ACTIVITY
Only the lines from the one that contains "integer kernel -/" through the last line of the records should appear, each printed exactly as it is.

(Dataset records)

"""

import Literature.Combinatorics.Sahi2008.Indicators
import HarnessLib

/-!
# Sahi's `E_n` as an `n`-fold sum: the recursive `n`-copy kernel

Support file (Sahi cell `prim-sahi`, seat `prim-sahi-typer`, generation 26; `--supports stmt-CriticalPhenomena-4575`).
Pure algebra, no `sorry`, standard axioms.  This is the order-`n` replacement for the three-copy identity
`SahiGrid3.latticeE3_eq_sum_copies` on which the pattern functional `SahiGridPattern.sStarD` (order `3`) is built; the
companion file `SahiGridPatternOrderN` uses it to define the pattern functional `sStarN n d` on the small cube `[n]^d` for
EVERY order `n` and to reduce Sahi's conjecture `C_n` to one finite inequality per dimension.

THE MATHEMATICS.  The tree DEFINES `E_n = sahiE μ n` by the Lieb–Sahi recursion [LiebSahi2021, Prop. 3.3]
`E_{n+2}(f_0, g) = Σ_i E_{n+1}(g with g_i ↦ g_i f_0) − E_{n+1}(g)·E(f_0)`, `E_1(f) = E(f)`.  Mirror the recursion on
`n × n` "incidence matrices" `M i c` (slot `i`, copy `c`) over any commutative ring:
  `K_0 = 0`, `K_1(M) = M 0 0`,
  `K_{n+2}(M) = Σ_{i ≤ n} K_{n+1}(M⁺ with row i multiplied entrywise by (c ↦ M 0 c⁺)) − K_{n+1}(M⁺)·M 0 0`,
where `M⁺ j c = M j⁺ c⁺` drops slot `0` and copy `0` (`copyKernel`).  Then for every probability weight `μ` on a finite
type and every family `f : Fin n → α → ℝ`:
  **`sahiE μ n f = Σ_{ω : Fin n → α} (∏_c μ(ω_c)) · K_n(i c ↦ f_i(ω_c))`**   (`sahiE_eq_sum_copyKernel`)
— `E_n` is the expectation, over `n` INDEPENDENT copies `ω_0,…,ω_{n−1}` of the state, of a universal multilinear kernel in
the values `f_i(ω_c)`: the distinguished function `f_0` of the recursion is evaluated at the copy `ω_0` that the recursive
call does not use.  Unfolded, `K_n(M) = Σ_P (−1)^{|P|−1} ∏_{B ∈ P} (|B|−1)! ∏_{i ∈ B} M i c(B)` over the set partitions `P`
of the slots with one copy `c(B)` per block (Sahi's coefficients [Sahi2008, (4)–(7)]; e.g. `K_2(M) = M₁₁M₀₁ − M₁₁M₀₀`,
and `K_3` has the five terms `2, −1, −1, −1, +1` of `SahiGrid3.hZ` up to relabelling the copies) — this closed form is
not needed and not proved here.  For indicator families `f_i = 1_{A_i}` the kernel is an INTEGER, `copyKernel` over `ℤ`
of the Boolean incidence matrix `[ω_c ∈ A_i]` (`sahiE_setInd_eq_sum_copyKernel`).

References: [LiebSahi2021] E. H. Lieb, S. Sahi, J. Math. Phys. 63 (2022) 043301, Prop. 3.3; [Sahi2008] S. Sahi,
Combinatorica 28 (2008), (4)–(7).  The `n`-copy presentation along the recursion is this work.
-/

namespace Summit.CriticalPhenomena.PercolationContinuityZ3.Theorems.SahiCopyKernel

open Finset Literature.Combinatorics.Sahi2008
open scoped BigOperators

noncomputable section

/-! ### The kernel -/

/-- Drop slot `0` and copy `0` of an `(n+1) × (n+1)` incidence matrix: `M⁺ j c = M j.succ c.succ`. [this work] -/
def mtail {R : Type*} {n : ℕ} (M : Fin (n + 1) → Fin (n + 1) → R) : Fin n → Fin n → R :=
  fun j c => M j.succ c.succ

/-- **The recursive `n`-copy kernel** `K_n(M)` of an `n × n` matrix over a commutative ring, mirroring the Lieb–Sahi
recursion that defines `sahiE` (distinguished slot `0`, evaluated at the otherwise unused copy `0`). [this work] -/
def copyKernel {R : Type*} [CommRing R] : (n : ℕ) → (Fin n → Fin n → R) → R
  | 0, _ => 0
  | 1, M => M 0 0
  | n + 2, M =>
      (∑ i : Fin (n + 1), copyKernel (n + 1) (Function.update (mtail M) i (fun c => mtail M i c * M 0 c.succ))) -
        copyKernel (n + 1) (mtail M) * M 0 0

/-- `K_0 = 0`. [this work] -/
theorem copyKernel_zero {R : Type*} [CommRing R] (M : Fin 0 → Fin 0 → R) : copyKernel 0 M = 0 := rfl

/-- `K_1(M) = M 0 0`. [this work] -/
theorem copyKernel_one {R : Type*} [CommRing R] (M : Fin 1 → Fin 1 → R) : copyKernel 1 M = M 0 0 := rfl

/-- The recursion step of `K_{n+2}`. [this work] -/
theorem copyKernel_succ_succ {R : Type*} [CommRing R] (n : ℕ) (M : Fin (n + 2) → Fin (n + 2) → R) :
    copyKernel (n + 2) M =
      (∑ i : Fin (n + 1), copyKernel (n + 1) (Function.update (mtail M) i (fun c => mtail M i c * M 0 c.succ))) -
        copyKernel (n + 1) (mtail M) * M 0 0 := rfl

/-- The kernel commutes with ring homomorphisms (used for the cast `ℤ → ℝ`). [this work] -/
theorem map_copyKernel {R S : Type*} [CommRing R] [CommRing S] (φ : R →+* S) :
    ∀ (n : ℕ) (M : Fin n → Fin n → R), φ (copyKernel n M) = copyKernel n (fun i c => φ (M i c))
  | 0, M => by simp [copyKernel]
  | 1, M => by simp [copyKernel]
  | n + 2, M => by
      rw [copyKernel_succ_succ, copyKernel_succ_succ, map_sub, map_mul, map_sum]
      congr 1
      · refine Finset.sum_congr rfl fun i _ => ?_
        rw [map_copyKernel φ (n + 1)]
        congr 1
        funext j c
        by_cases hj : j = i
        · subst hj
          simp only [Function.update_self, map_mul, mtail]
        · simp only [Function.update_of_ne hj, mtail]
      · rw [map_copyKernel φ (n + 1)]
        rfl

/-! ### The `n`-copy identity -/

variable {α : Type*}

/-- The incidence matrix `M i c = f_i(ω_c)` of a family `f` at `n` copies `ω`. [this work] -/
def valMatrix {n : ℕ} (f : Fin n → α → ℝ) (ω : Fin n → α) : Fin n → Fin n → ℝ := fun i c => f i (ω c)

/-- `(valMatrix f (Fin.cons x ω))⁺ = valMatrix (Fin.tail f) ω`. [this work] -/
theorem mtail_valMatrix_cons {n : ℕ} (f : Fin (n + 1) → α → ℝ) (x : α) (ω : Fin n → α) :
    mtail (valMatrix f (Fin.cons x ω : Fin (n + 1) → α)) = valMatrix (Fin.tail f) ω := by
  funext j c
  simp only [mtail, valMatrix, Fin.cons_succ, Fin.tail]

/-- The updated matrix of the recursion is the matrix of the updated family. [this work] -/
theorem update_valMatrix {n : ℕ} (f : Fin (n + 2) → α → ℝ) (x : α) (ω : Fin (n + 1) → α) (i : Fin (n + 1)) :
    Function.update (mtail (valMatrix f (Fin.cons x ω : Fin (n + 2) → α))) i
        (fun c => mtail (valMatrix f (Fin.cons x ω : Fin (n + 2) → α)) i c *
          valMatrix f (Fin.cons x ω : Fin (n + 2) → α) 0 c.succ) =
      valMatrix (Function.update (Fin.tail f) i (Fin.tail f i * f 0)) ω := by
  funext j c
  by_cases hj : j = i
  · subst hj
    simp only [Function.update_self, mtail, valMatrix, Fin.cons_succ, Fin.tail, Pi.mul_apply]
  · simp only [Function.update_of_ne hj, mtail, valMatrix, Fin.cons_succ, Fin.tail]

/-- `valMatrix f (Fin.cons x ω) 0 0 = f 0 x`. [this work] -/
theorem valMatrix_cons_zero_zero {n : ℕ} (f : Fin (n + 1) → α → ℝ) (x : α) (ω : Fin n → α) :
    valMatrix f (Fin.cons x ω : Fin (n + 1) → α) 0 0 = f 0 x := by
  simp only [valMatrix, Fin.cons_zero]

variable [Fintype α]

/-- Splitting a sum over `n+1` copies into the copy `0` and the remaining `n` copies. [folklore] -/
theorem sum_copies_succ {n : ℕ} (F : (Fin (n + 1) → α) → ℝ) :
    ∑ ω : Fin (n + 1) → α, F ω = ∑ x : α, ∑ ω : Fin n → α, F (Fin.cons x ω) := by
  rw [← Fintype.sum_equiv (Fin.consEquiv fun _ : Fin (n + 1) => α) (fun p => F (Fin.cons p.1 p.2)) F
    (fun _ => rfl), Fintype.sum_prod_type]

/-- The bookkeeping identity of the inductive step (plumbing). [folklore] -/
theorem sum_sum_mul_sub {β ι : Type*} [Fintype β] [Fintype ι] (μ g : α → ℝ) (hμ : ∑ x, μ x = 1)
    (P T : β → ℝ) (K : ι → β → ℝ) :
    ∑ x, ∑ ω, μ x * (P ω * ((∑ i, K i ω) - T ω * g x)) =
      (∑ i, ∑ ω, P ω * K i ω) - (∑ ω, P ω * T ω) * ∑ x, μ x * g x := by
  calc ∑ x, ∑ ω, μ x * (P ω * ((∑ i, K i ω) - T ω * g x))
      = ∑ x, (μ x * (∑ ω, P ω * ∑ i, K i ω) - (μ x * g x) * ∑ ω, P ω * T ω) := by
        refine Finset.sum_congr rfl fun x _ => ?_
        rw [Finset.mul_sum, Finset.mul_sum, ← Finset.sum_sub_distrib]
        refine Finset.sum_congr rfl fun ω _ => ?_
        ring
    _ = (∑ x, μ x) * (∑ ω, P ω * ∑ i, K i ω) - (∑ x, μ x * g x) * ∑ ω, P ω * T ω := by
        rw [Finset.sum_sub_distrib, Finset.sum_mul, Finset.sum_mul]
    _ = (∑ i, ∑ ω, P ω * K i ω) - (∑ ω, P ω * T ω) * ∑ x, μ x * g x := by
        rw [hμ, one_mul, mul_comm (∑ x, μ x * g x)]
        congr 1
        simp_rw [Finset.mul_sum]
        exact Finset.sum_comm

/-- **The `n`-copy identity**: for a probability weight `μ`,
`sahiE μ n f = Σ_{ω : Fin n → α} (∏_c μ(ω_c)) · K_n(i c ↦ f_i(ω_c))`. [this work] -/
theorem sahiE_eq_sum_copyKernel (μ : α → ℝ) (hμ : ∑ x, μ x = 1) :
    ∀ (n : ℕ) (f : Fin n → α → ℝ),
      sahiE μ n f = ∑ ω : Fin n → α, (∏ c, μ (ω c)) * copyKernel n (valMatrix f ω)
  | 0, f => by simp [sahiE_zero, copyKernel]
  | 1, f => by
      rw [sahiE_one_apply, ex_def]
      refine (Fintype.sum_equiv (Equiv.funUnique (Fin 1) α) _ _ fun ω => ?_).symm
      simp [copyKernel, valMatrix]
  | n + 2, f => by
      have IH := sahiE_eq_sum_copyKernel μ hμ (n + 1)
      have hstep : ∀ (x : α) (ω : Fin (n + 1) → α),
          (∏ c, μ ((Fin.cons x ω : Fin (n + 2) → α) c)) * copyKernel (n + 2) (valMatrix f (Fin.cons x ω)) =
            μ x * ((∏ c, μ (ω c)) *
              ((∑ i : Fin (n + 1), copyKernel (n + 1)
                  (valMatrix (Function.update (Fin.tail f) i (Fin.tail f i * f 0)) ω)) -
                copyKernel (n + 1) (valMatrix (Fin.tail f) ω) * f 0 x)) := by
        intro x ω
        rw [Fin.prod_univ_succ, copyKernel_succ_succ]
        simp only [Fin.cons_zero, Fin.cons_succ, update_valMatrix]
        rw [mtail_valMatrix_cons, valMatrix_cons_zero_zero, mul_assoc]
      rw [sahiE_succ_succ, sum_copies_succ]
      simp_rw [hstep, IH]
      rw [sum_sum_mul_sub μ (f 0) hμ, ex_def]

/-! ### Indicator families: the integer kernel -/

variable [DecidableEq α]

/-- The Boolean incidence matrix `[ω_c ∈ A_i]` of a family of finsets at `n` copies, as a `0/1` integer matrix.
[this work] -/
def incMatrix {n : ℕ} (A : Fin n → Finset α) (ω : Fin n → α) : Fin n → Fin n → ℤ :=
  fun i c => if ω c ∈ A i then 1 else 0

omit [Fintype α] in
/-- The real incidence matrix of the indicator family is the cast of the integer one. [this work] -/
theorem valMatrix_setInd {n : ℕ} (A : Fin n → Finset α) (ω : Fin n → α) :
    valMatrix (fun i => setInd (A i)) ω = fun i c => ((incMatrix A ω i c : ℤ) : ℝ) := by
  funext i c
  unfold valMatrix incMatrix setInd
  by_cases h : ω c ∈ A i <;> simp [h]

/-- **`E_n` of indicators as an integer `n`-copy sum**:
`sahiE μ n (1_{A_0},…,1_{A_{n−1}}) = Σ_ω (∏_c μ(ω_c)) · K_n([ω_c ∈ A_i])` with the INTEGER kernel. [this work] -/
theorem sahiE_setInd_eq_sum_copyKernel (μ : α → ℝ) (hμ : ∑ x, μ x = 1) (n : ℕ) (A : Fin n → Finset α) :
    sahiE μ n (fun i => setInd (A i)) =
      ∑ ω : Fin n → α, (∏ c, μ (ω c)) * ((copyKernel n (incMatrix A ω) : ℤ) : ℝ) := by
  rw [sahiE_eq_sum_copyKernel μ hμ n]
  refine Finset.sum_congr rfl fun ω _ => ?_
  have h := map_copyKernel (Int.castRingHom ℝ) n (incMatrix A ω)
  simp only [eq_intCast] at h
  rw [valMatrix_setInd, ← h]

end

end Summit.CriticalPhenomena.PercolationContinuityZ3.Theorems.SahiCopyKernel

"""

RESPONSE BOX
/-! ### Indicator families: the integer kernel -/

variable [DecidableEq α]

/-- The Boolean incidence matrix `[ω_c ∈ A_i]` of a family of finsets at `n` copies, as a `0/1` integer matrix.
[this work] -/
def incMatrix {n : ℕ} (A : Fin n → Finset α) (ω : Fin n → α) : Fin n → Fin n → ℤ :=
  fun i c => if ω c ∈ A i then 1 else 0

omit [Fintype α] in
/-- The real incidence matrix of the indicator family is the cast of the integer one. [this work] -/
theorem valMatrix_setInd {n : ℕ} (A : Fin n → Finset α) (ω : Fin n → α) :
    valMatrix (fun i => setInd (A i)) ω = fun i c => ((incMatrix A ω i c : ℤ) : ℝ) := by
  funext i c
  unfold valMatrix incMatrix setInd
  by_cases h : ω c ∈ A i <;> simp [h]

/-- **`E_n` of indicators as an integer `n`-copy sum**:
`sahiE μ n (1_{A_0},…,1_{A_{n−1}}) = Σ_ω (∏_c μ(ω_c)) · K_n([ω_c ∈ A_i])` with the INTEGER kernel. [this work] -/
theorem sahiE_setInd_eq_sum_copyKernel (μ : α → ℝ) (hμ : ∑ x, μ x = 1) (n : ℕ) (A : Fin n → Finset α) :
    sahiE μ n (fun i => setInd (A i)) =
      ∑ ω : Fin n → α, (∏ c, μ (ω c)) * ((copyKernel n (incMatrix A ω) : ℤ) : ℝ) := by
  rw [sahiE_eq_sum_copyKernel μ hμ n]
  refine Finset.sum_congr rfl fun ω _ => ?_
  have h := map_copyKernel (Int.castRingHom ℝ) n (incMatrix A ω)
  simp only [eq_intCast] at h
  rw [valMatrix_setInd, ← h]

end

end Summit.CriticalPhenomena.PercolationContinuityZ3.Theorems.SahiCopyKernel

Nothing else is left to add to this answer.